今のって……どう考えても、わざと邪魔したよね?
「さぁ、行きましょう」
「ありがとう、雄大君。――咲良ちゃん、ちょっと待っててね」
香奈ちゃんが巨体の横からひょっこり笑顔を覗かせた。
「あ、うん」
呆気にとられつつも、とりあえず頷く。するとその巨大な子は私のことなど完璧に無視したまま、香奈ちゃんと共に歩き出した。
「――咲良ちゃん?」
「小太郎君……」
ショルダーとヘルメットを手にした小太郎君がこちらに歩み寄りつつ、香奈ちゃんたちに目を向ける。
「大丈夫? 雄大と香奈ちゃんがどうかした?」
「……香奈ちゃん取られた」
「えっ?」
「雄大って人に、香奈ちゃん取られちゃったの」
少しふてくされながらそう言うと、小太郎君が苦笑した。
「そっか、ごめんね。あいつ香奈ちゃん大好きだから」
「やっぱりそうなんだ。じゃあお兄ちゃんのライバルってこと?」
「うーん、ちょっと違うかな。雄大、司先輩のことは十分に認めているみたいだし」
お兄ちゃんはよくても、私が香奈ちゃんに近寄るのはダメなんだ……なんか変なの。
もう『取り巻き1号』って呼んでやる。
「咲良ちゃんも練習を手伝ってくれるの?」
「ん? あぁ、違うの。多分私じゃ使い物にならないだろうから、少し見学させてもらってから調理担当に回ろうと思って」
「そう、悪いね。暑いから気を付けて」
爽やかに微笑んだ小太郎君が木陰へ移動して腰を下ろす。そしてスパイクの紐を調節し始めた。
小太郎君って、やっぱりフェミニストだ。
この外見にこの性格……名づけてアメフトの王子様? 私にはちょっと男らしさが物足りない気がしてしまうけれど、きっと女の子にすごくモテるはず。
彼女はいるのかな? あんなに爽やかそうな顔をして、実は女の子をとっかえひっかえして遊んでいたりして……。
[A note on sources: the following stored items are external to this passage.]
import Summits.MatrixMultiplication.MatrixMultiplication.Theses.NilpotentLieHosts

/-!
# Route NilpotentLieHosts — the assembly `Assembly` (item stmt-MatrixMultiplication-7730)

Route `MatrixMultiplication/NilpotentLieHosts`, item stmt-MatrixMultiplication-7730 (`Assembly`,
rank 1):

  `UnitriangularCostShape → NilpotentThresholdDesigns → MatrixMultiplication` (`ω(ℂ) = 2`).

This is, verbatim, the type of the route's kernel-checked deciding theorem
`Summit.MatrixMultiplication.MatrixMultiplication.Theses.NilpotentLieHosts.closes`; the proof below
replays the exponent bookkeeping against the literal route decl without depending on `closes`
itself (so the file survives any later re-authoring of the deciding theorem's proof script), and
isolates the bookkeeping as an abstract lemma `omega_le_two_of_priced_designs` in which the host,
the triple product property and the separating polynomials are invisible: all that is used is

* COST at one dimension parameter `A` (`= D = d(d-1)/2`) with an index `b > 0` and a constant `C`:
  every design of budget `s` and volume `v = |X||Y||Z|` is priced `v^(ω/3) ≤ C·(s+1)^F`,
  `F := ((A - b)/2)·ω + b`;
* DESIGN: for every loss `δ > 0`, unboundedly many budgets `s` carry a design of volume
  `v ≥ s^((3/2)·A - δ)` (half dimension: `(3/2)·D = (3/4)·d(d-1)`).

Bookkeeping (no analysis beyond `x ↦ x^g → ∞` for `g > 0`): `2 ≤ ω` is the tree's flattening bound
`omega_two_le`.  If `2 < ω`, feed the design half the loss `δ := b(ω-2)/(2ω) > 0`; the design
exponent times `ω/3` then exceeds `F` by exactly `g := b(ω-2)/3 > 0` (both carry `A·ω/2`), so a
design at a budget `s ≥ 1` gives `s^g · s^F = s^(g+F) ≤ v^(ω/3) ≤ C·(s+1)^F ≤ max C 1 · max 1 2^F · s^F`,
i.e. `s^g ≤ max C 1 · max 1 2^F` — impossible for the unboundedly large budgets the design half
supplies (`tendsto_rpow_atTop`).  Hence `ω ≤ 2`, so `ω(ℂ) = 2`, which is `MatrixMultiplication`
(`MatrixMultiplication_iff`).  The Heisenberg branch (`HeisenbergBranch`, d = 3: `A = 3`, `b = 1`,
cost exponent `ω + 1`, threshold `9/2`) is the same lemma at other parameters.

References: M. Bläser, *Fast Matrix Multiplication*, Theory of Computing Graduate Surveys 5 (2013),
Def. 5.1 / §5 (`ω`, `ω ≥ 2`); J. Blasiak, H. Cohn, J. A. Grochow, K. Pratt, C. Umans, *Finite matrix
multiplication algorithms from infinite groups* (arXiv:2410.14905, 2024), Thm 2.2 / Rem 2.4 (the
shape of the cost inequality).  Nothing about Lie hosts is proved here: the two hypotheses are the
route's cruxes, taken as stated.
-/

-- the tree's namespace `Summit.MatrixMultiplication.MatrixMultiplication.…` repeats a component by design
set_option linter.dupNamespace false

namespace Summit.MatrixMultiplication.MatrixMultiplication.Theorems

open Summit.MatrixMultiplication.MatrixMultiplication.Theses.NilpotentLieHosts
open Literature.Computability.AlgebraicComplexity

/-- Absorbing the `+1` of a budget: for real `s ≥ 1` and any real exponent `F`,
`(s+1)^F ≤ max 1 2^F · s^F` (`F ≥ 0`: `(s+1)^F ≤ (2s)^F = 2^F s^F`; `F ≤ 0`: `(s+1)^F ≤ s^F`).
[folklore] -/
theorem add_one_rpow_le_max_mul_rpow {s : ℝ} (F : ℝ) (hs : 1 ≤ s) :
    (s + 1) ^ F ≤ max 1 ((2 : ℝ) ^ F) * s ^ F := by
  have hs0 : 0 < s := one_pos.trans_le hs
  have hsF : 0 ≤ s ^ F := Real.rpow_nonneg hs0.le F
  rcases le_or_gt 0 F with hF | hF
  · calc (s + 1) ^ F ≤ (2 * s) ^ F := Real.rpow_le_rpow (by positivity) (by linarith) hF
      _ = (2 : ℝ) ^ F * s ^ F := Real.mul_rpow zero_le_two hs0.le
      _ ≤ max 1 ((2 : ℝ) ^ F) * s ^ F := mul_le_mul_of_nonneg_right (le_max_right _ _) hsF
  · calc (s + 1) ^ F ≤ s ^ F := Real.rpow_le_rpow_of_nonpos hs0 (by linarith) hF.le
      _ = 1 * s ^ F := (one_mul _).symm
      _ ≤ max 1 ((2 : ℝ) ^ F) * s ^ F := mul_le_mul_of_nonneg_right (le_max_left _ _) hsF

/-- **Exponent bookkeeping of route NilpotentLieHosts, abstract form.**  Fix a dimension parameter
`A`, an index `b > 0` and a constant `C`.  Suppose that for every loss `δ > 0` there are unboundedly
many budgets `s : ℕ` carrying a "priced design": a volume `v ≥ 0` with `s^((3/2)·A - δ) ≤ v`
(DESIGN, half dimension) and `v^(ω(ℂ)/3) ≤ C·(s+1)^(((A-b)/2)·ω(ℂ) + b)` (COST, index `b`).  Then
`ω(ℂ) ≤ 2`.  Proof: if `2 < ω`, the loss `δ := b(ω-2)/(2ω)` leaves a gap
`s^(b(ω-2)/3) ≤ max C 1 · max 1 2^F`, absurd as `s → ∞` (`tendsto_rpow_atTop`); `2 ≤ ω`
(`omega_two_le`) is used only to make `δ > 0`. [folklore] -/
theorem omega_le_two_of_priced_designs (A b C : ℝ) (hb : 0 < b)
    (h : ∀ δ : ℝ, 0 < δ → ∀ s₀ : ℕ, ∃ s : ℕ, s₀ ≤ s ∧ ∃ v : ℝ, 0 ≤ v ∧
      (s : ℝ) ^ (3 / 2 * A - δ) ≤ v ∧
      v ^ (omega ℂ / 3) ≤ C * ((s : ℝ) + 1) ^ ((A - b) / 2 * omega ℂ + b)) :
    omega ℂ ≤ 2 := by
  have hw2 : 2 ≤ omega ℂ := omega_two_le ℂ
  refine not_lt.1 fun hlt => ?_
  set w : ℝ := omega ℂ with hwdef
  have hwpos : 0 < w := lt_of_lt_of_le two_pos hw2
  have hw2' : 0 < w - 2 := sub_pos.2 hlt
  -- the loss `δ = b(w-2)/(2w)` fed to the design half, the cost exponent `F`, the gap `g`
  have hδ : 0 < b * (w - 2) / (2 * w) := div_pos (mul_pos hb hw2') (mul_pos two_pos hwpos)
  set F : ℝ := (A - b) / 2 * w + b with hFdef
  set g : ℝ := b * (w - 2) / 3 with hgdef
  have hg : 0 < g := div_pos (mul_pos hb hw2') three_pos
  have hcancel : b * (w - 2) / (2 * w) * (w / 3) = b * (w - 2) / 6 := by
    field_simp
    ring
  have hexp : (3 / 2 * A - b * (w - 2) / (2 * w)) * (w / 3) = g + F := by
    rw [sub_mul, hcancel, hgdef, hFdef]
    ring
  -- constants: `C' = max C 1` and `K = max 1 2^F`
  set C' : ℝ := max C 1 with hC'def
  set K : ℝ := max 1 ((2 : ℝ) ^ F) with hKdef
  have hC'0 : 0 ≤ C' := zero_le_one.trans (le_max_right _ _)
  -- `x ↦ x^g` is unbounded: beyond `M` it exceeds `C'·K + 1`
  obtain ⟨M, hM⟩ := Filter.tendsto_atTop_atTop.1 (tendsto_rpow_atTop hg) (C' * K + 1)
  -- a priced design at a budget `s ≥ max 1 ⌈M⌉₊`
  obtain ⟨s, hs, v, hv0, hV, hcost⟩ := h (b * (w - 2) / (2 * w)) hδ (max 1 (Nat.ceil M))
  have hs1 : 1 ≤ s := (le_max_left _ _).trans hs
  have hsM : M ≤ (s : ℝ) :=
    (Nat.le_ceil M).trans (by exact_mod_cast (le_max_right 1 (Nat.ceil M)).trans hs)
  have hsR1 : (1 : ℝ) ≤ s := by exact_mod_cast hs1
  have hsR0 : (0 : ℝ) < s := one_pos.trans_le hsR1
  have hsF : (0 : ℝ) < (s : ℝ) ^ F := Real.rpow_pos_of_pos hsR0 F
  -- real bookkeeping: `s^g · s^F ≤ v^(w/3) ≤ C (s+1)^F ≤ C'·K·s^F`
  have h1 : (s : ℝ) ^ g * (s : ℝ) ^ F ≤ v ^ (w / 3) := by
    rw [← Real.rpow_add hsR0, ← hexp, Real.rpow_mul hsR0.le]
    exact Real.rpow_le_rpow (Real.rpow_nonneg hsR0.le _) hV (div_nonneg hwpos.le three_pos.le)
  have h2 : C * ((s : ℝ) + 1) ^ F ≤ C' * (K * (s : ℝ) ^ F) :=
    calc C * ((s : ℝ) + 1) ^ F ≤ C' * ((s : ℝ) + 1) ^ F :=
          mul_le_mul_of_nonneg_right (le_max_left _ _) (Real.rpow_nonneg (by positivity) F)
      _ ≤ C' * (K * (s : ℝ) ^ F) :=
          mul_le_mul_of_nonneg_left (add_one_rpow_le_max_mul_rpow F hsR1) hC'0
  have h4 : (s : ℝ) ^ g * (s : ℝ) ^ F ≤ C' * K * (s : ℝ) ^ F := by
    rw [mul_assoc]
    exact h1.trans (hcost.trans h2)
  have h5 : (s : ℝ) ^ g ≤ C' * K := le_of_mul_le_mul_right h4 hsF
  have h6 : C' * K + 1 ≤ (s : ℝ) ^ g := hM (s : ℝ) hsM
  linarith

/-- **COST ∧ DESIGN at one dimension decide `ω(ℂ) ≤ 2`** — the per-dimension glue of route
NilpotentLieHosts: a cost shape `(|X||Y||Z|)^(ω/3) ≤ C (s+1)^(((D-b)/2)·ω + b)` with `b > 0`,
`D = d(d-1)/2`, for all TPP triples in `U_d(ℤ)` with weighted-degree-`≤ s` separating polynomials,
together with such designs of volume `|X||Y||Z| ≥ s^((3/4)d(d-1) - δ)` for every `δ > 0` at
unboundedly many budgets `s`, gives `ω(ℂ) ≤ 2` (instance of `omega_le_two_of_priced_designs` at
`A = d(d-1)/2`, `v = |X||Y||Z|`). [folklore] -/
theorem omega_le_two_of_costShape_of_thresholdDesigns (d : ℕ) (b C : ℝ) (hb : 0 < b)
    (hC : ∀ (s : ℕ) (X Y Z : Finset (Matrix.SpecialLinearGroup (Fin d) ℤ)),
      (∀ g ∈ X ∪ Y ∪ Z, ∀ i j : Fin d, j ≤ i →
        (g : Matrix (Fin d) (Fin d) ℤ) i j = if i = j then 1 else 0) →
      (∀ x ∈ X, ∀ x' ∈ X, ∀ y ∈ Y, ∀ y' ∈ Y, ∀ z ∈ Z, ∀ z' ∈ Z,
        x * y⁻¹ * y' * z⁻¹ = x' * z'⁻¹ → x = x' ∧ y = y' ∧ z = z') →
      (∀ x₀ ∈ X, ∀ z₀ ∈ Z, ∃ p : MvPolynomial (Fin d × Fin d) ℂ,
        MvPolynomial.weightedTotalDegree (fun ij : Fin d × Fin d => (ij.2 : ℕ) - ij.1) p ≤ s ∧
        ∀ x ∈ X, ∀ y ∈ Y, ∀ y' ∈ Y, ∀ z ∈ Z, MvPolynomial.eval (fun ij : Fin d × Fin d =>
          (((x * y⁻¹ * y' * z⁻¹ : Matrix.SpecialLinearGroup (Fin d) ℤ) :
            Matrix (Fin d) (Fin d) ℤ) ij.1 ij.2 : ℂ)) p =
          if x = x₀ ∧ y = y' ∧ z = z₀ then 1 else 0) →
      ((X.card : ℝ) * Y.card * Z.card) ^ (omega ℂ / 3) ≤
        C * ((s : ℝ) + 1) ^ (((d : ℝ) * (d - 1) / 2 - b) / 2 * omega ℂ + b))
    (hD : ∀ δ : ℝ, 0 < δ → ∀ s₀ : ℕ, ∃ s : ℕ, s₀ ≤ s ∧
      ∃ X Y Z : Finset (Matrix.SpecialLinearGroup (Fin d) ℤ),
      (∀ g ∈ X ∪ Y ∪ Z, ∀ i j : Fin d, j ≤ i →
        (g : Matrix (Fin d) (Fin d) ℤ) i j = if i = j then 1 else 0) ∧
      (∀ x ∈ X, ∀ x' ∈ X, ∀ y ∈ Y, ∀ y' ∈ Y, ∀ z ∈ Z, ∀ z' ∈ Z,
        x * y⁻¹ * y' * z⁻¹ = x' * z'⁻¹ → x = x' ∧ y = y' ∧ z = z') ∧
      (∀ x₀ ∈ X, ∀ z₀ ∈ Z, ∃ p : MvPolynomial (Fin d × Fin d) ℂ,
        MvPolynomial.weightedTotalDegree (fun ij : Fin d × Fin d => (ij.2 : ℕ) - ij.1) p ≤ s ∧
        ∀ x ∈ X, ∀ y ∈ Y, ∀ y' ∈ Y, ∀ z ∈ Z, MvPolynomial.eval (fun ij : Fin d × Fin d =>
          (((x * y⁻¹ * y' * z⁻¹ : Matrix.SpecialLinearGroup (Fin d) ℤ) :
            Matrix (Fin d) (Fin d) ℤ) ij.1 ij.2 : ℂ)) p =
          if x = x₀ ∧ y = y' ∧ z = z₀ then 1 else 0) ∧
      (s : ℝ) ^ ((3 : ℝ) / 4 * d * (d - 1) - δ) ≤ (X.card : ℝ) * Y.card * Z.card) :
    omega ℂ ≤ 2 := by
  refine omega_le_two_of_priced_designs ((d : ℝ) * (d - 1) / 2) b C hb fun δ hδ s₀ => ?_
  obtain ⟨s, hs, X, Y, Z, hU, hT, hS, hV⟩ := hD δ hδ s₀
  refine ⟨s, hs, (X.card : ℝ) * Y.card * Z.card, by positivity, ?_, hC s X Y Z hU hT hS⟩
  have hA : (3 : ℝ) / 2 * ((d : ℝ) * (d - 1) / 2) - δ = (3 : ℝ) / 4 * d * (d - 1) - δ := by ring
  rw [hA]
  exact hV

/-- **Assembly of route NilpotentLieHosts** (item stmt-MatrixMultiplication-7730), exact signature
`UnitriangularCostShape → NilpotentThresholdDesigns → MatrixMultiplication`: take the design
dimension `d ≥ 3` of `NilpotentThresholdDesigns` and the cost shape `b > 0`, `C` of
`UnitriangularCostShape` at that `d`; `omega_le_two_of_costShape_of_thresholdDesigns` gives
`ω(ℂ) ≤ 2`, the flattening bound `omega_two_le` gives `2 ≤ ω(ℂ)`, and `ω(ℂ) = 2` is
`MatrixMultiplication` (`MatrixMultiplication_iff`).  The statement is literally the type of the
route's deciding theorem `Theses.NilpotentLieHosts.closes`; the proof here is self-contained.
[cite: Blaser2013, Def. 5.1] -/
theorem nilpotentLieHosts_assembly_proof :
    Summit.MatrixMultiplication.MatrixMultiplication.Theses.NilpotentLieHosts.Assembly := by
  unfold Summit.MatrixMultiplication.MatrixMultiplication.Theses.NilpotentLieHosts.Assembly
  intro hCost hDesign
  rw [_root_.MatrixMultiplication_iff]
  refine le_antisymm ?_ (omega_two_le ℂ)
  obtain ⟨d, hd3, hD⟩ := hDesign
  obtain ⟨b, hb, C, hC⟩ := hCost d hd3
  exact omega_le_two_of_costShape_of_thresholdDesigns d b C hb hC hD

end Summit.MatrixMultiplication.MatrixMultiplication.Theorems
失礼な想像を勝手に膨らませると、人の増えてきたグラウンドへと目を向けた。
香奈ちゃんたちが戻ってきてしばらくすると、午後の練習が始まった。
まずは準備体操と、バスケでもやっていたラダー(縄梯子みたいなもの)を使った俊敏性を高めるトレーニング。
次は部員たちが7人ぐらいずつ列を作り、ホイッスルを咥えた香奈ちゃんが少し距離を置いてそれと向き合う。
「ピッ」
笛を合図に、最前列の部員たちが大きな声を上げながら足踏みを始めた。
香奈ちゃんの笛と手の動きに合わせ、全員が素早く右へ、左へと移動する。
香奈ちゃんが両手を上げればジャンプをし、両手を下げればその場に伏せる。最後に両手の親指を立てると、全員が前に向かってダッシュした。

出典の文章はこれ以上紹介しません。